> [Extracted entries]:
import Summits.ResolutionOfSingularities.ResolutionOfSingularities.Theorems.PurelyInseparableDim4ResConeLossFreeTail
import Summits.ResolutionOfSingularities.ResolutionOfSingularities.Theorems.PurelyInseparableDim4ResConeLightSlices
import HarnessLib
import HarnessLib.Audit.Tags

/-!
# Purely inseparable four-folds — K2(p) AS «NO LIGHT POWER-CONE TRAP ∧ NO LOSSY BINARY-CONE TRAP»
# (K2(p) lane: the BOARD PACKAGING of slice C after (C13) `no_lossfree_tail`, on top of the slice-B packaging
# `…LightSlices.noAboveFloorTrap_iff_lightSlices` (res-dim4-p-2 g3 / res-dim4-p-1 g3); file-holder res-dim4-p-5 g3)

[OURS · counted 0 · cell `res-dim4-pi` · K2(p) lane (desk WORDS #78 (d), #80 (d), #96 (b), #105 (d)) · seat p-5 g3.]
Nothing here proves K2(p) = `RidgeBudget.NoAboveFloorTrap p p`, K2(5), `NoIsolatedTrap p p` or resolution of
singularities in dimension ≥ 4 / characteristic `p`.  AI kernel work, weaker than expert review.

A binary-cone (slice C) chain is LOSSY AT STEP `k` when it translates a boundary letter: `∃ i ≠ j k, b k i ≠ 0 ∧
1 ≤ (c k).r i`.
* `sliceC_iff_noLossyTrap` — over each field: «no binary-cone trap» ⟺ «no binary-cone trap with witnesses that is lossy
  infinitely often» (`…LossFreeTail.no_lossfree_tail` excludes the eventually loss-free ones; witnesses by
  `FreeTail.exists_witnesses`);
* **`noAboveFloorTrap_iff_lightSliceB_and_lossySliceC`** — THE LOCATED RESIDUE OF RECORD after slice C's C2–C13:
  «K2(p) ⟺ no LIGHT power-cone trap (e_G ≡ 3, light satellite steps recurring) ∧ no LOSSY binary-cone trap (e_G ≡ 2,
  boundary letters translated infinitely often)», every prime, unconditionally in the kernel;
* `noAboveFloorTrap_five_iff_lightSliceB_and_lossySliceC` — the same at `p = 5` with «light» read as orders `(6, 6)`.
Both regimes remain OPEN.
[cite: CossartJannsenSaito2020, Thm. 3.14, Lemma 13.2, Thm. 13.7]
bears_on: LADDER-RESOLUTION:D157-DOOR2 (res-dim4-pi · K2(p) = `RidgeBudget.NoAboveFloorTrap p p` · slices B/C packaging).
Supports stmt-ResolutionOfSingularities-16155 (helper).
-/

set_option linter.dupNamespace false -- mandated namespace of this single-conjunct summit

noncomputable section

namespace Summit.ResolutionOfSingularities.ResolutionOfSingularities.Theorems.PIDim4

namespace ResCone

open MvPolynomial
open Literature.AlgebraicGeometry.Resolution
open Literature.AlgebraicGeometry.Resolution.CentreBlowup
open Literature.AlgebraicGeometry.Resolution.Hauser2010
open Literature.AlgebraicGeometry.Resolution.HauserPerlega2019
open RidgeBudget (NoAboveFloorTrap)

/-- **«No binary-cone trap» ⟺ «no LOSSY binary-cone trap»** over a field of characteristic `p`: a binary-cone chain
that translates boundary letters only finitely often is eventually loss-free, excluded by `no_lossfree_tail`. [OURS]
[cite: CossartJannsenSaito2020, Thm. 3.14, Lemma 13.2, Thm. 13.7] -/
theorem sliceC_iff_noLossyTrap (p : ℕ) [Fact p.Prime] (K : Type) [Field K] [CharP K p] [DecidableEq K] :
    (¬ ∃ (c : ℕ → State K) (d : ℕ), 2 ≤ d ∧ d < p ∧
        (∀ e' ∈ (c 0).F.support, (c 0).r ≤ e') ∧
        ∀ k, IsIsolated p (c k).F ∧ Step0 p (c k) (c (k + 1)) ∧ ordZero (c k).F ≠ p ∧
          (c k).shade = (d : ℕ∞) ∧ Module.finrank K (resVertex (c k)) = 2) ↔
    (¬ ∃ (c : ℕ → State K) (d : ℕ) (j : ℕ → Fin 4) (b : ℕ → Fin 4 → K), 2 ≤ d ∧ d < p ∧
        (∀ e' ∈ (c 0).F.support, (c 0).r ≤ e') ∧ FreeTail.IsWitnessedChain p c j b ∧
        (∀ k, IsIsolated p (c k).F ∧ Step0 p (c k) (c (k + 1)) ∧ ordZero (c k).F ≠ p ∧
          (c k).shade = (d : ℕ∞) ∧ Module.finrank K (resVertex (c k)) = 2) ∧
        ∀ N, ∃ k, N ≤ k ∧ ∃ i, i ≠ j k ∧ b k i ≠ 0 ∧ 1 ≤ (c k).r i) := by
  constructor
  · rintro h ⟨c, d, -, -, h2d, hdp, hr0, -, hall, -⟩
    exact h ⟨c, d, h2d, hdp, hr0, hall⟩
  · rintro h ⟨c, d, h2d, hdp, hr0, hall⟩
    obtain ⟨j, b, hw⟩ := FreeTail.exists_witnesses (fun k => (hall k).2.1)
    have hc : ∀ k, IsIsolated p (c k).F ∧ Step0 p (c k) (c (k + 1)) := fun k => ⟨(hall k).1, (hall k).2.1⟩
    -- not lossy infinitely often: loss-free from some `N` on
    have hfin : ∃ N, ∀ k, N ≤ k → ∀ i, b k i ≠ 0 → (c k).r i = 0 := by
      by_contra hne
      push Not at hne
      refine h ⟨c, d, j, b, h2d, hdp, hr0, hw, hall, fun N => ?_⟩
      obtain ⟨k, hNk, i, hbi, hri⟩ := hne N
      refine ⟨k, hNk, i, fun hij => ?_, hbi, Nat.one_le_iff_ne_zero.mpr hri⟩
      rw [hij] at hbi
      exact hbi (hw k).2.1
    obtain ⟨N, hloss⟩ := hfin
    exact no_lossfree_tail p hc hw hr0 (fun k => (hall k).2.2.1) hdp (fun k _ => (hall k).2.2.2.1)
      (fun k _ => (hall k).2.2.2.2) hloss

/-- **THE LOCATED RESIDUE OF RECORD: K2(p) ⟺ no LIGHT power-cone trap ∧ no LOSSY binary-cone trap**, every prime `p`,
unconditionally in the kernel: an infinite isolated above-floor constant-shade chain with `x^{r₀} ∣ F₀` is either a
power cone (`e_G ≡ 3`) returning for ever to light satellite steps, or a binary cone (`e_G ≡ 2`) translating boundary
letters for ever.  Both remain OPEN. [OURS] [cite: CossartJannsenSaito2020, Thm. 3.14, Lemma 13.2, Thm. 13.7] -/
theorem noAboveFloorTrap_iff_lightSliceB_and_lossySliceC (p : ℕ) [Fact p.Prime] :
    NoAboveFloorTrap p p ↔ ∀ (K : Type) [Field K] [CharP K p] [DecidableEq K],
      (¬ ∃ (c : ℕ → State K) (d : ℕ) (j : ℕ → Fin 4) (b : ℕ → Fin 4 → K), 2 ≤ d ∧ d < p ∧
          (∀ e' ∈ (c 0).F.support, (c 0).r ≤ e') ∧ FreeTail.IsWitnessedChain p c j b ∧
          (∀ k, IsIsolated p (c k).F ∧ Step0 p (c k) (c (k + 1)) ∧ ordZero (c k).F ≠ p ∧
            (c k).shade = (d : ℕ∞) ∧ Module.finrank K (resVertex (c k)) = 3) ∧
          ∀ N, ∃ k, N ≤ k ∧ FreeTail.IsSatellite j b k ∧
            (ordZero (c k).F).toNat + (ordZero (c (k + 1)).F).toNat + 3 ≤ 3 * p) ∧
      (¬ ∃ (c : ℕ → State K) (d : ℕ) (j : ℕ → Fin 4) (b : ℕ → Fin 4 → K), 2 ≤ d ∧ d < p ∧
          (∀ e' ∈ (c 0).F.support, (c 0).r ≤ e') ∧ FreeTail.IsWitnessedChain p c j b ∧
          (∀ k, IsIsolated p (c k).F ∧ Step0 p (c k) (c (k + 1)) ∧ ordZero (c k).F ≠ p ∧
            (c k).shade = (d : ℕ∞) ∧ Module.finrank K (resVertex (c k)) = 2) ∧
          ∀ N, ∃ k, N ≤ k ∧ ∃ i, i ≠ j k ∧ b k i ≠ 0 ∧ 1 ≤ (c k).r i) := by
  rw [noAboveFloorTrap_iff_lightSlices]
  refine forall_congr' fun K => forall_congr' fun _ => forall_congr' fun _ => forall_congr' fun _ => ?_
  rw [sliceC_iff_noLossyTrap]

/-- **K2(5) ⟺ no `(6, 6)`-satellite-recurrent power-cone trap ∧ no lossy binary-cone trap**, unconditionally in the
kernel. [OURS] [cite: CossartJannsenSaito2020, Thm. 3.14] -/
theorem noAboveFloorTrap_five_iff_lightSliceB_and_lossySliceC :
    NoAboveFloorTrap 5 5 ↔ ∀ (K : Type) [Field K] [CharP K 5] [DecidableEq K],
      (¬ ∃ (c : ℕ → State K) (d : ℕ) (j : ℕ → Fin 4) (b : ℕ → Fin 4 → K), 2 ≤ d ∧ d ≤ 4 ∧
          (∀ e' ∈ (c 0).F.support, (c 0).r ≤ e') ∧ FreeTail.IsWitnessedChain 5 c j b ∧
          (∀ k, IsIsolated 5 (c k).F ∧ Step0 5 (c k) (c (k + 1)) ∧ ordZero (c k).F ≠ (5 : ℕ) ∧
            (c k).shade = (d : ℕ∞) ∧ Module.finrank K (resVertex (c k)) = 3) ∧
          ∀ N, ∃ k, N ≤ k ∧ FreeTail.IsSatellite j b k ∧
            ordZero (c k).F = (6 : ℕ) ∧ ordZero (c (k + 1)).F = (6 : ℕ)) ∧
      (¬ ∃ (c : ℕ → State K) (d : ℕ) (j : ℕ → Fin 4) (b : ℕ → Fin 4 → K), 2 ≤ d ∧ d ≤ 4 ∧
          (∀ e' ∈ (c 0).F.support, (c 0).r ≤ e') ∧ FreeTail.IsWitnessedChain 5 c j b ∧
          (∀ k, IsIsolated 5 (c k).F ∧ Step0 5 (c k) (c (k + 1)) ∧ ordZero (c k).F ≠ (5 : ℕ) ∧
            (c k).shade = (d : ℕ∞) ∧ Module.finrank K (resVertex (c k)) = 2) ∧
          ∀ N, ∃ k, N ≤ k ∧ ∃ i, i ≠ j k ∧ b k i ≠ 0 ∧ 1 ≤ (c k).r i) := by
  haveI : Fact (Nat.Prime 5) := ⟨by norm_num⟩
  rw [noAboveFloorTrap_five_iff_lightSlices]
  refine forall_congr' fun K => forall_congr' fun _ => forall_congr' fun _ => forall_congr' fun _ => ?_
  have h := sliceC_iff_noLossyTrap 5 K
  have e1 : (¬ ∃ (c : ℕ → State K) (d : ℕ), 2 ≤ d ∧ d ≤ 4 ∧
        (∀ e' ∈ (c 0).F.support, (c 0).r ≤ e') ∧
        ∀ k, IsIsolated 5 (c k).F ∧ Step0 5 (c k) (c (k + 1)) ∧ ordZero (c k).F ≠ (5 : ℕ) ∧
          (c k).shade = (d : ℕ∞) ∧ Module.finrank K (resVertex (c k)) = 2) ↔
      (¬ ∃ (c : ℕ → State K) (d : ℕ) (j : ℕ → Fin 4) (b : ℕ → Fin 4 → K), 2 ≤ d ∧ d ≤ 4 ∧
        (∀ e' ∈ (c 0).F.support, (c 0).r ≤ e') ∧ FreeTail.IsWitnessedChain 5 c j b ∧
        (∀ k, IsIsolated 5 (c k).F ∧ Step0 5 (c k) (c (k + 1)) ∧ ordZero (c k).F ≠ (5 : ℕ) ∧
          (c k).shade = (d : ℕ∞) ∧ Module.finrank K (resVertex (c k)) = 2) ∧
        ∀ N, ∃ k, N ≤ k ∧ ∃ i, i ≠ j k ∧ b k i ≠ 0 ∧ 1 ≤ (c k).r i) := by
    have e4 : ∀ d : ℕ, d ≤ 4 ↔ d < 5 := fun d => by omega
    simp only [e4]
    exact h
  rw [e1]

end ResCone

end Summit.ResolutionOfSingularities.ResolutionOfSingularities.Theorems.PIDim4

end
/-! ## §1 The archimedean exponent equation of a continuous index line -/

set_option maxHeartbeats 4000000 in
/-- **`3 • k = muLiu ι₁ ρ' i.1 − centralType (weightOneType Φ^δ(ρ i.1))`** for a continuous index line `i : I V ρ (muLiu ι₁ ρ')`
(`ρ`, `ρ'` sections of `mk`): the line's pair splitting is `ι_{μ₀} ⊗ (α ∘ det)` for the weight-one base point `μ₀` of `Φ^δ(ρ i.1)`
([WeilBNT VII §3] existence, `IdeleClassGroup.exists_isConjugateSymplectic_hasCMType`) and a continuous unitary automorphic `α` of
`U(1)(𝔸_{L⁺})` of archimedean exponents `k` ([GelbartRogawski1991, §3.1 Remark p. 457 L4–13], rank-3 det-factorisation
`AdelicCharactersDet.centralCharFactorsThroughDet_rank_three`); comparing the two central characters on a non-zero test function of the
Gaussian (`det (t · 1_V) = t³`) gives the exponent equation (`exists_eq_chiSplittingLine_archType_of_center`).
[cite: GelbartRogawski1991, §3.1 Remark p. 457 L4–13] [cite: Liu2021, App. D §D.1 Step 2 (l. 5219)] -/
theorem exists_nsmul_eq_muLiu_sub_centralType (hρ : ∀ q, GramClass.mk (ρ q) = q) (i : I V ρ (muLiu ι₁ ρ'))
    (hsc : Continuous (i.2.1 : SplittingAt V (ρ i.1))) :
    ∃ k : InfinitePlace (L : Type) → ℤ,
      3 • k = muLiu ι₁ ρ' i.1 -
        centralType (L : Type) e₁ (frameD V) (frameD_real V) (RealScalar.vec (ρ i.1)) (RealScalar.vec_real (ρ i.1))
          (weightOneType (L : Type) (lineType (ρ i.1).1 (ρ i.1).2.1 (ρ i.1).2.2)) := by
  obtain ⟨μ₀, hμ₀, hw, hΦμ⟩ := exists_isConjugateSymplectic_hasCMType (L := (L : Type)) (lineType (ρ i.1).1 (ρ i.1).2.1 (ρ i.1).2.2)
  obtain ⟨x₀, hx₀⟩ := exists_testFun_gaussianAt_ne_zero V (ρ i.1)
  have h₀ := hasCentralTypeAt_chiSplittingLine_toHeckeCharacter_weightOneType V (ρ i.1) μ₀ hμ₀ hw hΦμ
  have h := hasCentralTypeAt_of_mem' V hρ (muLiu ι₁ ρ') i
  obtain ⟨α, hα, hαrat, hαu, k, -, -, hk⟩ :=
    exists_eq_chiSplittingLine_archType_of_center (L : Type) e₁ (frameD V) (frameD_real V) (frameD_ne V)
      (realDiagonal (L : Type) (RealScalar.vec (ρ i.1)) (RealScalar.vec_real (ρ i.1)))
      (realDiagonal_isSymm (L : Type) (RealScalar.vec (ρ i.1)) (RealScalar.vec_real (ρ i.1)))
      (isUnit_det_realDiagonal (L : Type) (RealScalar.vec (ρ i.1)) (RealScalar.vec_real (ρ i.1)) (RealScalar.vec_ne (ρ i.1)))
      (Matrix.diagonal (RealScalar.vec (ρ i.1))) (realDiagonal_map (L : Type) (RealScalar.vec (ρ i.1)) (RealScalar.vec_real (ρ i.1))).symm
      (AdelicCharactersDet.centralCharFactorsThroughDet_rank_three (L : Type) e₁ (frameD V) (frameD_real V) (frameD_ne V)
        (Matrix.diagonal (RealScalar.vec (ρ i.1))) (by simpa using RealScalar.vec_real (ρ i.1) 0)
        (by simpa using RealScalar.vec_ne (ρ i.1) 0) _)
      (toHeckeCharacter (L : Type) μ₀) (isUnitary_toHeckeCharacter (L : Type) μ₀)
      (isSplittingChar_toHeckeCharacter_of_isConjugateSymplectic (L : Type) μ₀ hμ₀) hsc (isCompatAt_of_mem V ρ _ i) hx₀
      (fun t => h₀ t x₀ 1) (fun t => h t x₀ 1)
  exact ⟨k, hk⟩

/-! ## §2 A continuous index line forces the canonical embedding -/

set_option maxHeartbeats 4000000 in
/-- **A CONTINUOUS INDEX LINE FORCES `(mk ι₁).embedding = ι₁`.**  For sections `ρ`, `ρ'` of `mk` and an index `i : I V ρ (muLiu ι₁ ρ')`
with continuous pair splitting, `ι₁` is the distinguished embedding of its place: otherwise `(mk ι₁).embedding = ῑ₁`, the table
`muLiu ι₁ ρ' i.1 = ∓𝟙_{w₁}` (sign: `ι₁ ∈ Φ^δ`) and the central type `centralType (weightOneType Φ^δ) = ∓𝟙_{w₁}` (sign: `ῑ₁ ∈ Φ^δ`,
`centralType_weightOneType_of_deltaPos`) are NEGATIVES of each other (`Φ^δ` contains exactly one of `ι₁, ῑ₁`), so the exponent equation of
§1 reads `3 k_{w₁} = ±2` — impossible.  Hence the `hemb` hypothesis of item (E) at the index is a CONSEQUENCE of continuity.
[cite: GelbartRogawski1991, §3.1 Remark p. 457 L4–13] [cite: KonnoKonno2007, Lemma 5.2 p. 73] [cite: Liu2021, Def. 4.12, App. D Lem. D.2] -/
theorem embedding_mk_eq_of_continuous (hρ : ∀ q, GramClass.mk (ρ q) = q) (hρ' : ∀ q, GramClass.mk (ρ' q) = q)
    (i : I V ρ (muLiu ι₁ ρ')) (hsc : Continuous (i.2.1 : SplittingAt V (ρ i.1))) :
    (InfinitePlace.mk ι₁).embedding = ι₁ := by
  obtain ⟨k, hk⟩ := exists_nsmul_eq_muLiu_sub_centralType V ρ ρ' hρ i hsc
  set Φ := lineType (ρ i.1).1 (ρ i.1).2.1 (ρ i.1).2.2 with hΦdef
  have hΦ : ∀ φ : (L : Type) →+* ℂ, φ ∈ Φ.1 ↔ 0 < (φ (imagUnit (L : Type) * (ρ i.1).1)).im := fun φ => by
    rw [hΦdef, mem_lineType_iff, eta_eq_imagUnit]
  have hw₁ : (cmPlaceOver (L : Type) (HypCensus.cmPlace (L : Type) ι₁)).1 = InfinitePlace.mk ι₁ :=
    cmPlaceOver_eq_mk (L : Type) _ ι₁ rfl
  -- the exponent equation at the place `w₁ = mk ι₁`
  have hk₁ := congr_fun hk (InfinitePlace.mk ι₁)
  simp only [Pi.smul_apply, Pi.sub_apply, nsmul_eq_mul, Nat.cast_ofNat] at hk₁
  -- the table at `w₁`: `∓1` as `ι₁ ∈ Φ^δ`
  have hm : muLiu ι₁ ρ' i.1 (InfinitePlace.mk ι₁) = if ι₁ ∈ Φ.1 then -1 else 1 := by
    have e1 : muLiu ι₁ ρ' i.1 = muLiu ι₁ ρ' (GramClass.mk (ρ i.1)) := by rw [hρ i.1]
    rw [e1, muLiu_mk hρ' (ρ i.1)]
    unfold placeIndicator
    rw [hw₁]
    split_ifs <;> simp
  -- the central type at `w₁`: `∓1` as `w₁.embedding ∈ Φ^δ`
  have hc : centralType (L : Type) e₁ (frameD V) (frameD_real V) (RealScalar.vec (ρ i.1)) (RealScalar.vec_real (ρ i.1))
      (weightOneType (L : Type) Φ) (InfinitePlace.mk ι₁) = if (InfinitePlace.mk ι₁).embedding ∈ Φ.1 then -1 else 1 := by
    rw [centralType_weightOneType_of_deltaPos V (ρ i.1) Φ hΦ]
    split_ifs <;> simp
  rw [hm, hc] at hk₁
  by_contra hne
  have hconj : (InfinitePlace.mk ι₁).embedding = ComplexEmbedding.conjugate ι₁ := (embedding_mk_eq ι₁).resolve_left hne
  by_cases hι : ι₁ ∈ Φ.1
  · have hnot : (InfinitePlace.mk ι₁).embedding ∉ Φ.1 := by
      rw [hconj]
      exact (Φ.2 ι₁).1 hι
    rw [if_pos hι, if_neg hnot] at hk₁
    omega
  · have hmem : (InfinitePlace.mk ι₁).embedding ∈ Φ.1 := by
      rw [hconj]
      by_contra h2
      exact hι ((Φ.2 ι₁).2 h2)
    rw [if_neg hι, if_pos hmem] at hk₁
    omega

> [What you need to do]: Retype only the lines above between the line with "open RidgeBudget (NoAboveFloorTrap)" and the line with "-- not lossy", counting those two lines as well, and keep every character as it is.

> [Response for this exercise]:
open RidgeBudget (NoAboveFloorTrap)

/-- **«No binary-cone trap» ⟺ «no LOSSY binary-cone trap»** over a field of characteristic `p`: a binary-cone chain
that translates boundary letters only finitely often is eventually loss-free, excluded by `no_lossfree_tail`. [OURS]
[cite: CossartJannsenSaito2020, Thm. 3.14, Lemma 13.2, Thm. 13.7] -/
theorem sliceC_iff_noLossyTrap (p : ℕ) [Fact p.Prime] (K : Type) [Field K] [CharP K p] [DecidableEq K] :
    (¬ ∃ (c : ℕ → State K) (d : ℕ), 2 ≤ d ∧ d < p ∧
        (∀ e' ∈ (c 0).F.support, (c 0).r ≤ e') ∧
        ∀ k, IsIsolated p (c k).F ∧ Step0 p (c k) (c (k + 1)) ∧ ordZero (c k).F ≠ p ∧
          (c k).shade = (d : ℕ∞) ∧ Module.finrank K (resVertex (c k)) = 2) ↔
    (¬ ∃ (c : ℕ → State K) (d : ℕ) (j : ℕ → Fin 4) (b : ℕ → Fin 4 → K), 2 ≤ d ∧ d < p ∧
        (∀ e' ∈ (c 0).F.support, (c 0).r ≤ e') ∧ FreeTail.IsWitnessedChain p c j b ∧
        (∀ k, IsIsolated p (c k).F ∧ Step0 p (c k) (c (k + 1)) ∧ ordZero (c k).F ≠ p ∧
          (c k).shade = (d : ℕ∞) ∧ Module.finrank K (resVertex (c k)) = 2) ∧
        ∀ N, ∃ k, N ≤ k ∧ ∃ i, i ≠ j k ∧ b k i ≠ 0 ∧ 1 ≤ (c k).r i) := by
  constructor
  · rintro h ⟨c, d, -, -, h2d, hdp, hr0, -, hall, -⟩
    exact h ⟨c, d, h2d, hdp, hr0, hall⟩
  · rintro h ⟨c, d, h2d, hdp, hr0, hall⟩
    obtain ⟨j, b, hw⟩ := FreeTail.exists_witnesses (fun k => (hall k).2.1)
    have hc : ∀ k, IsIsolated p (c k).F ∧ Step0 p (c k) (c (k + 1)) := fun k => ⟨(hall k).1, (hall k).2.1⟩
    -- not lossy infinitely often: loss-free from some `N` on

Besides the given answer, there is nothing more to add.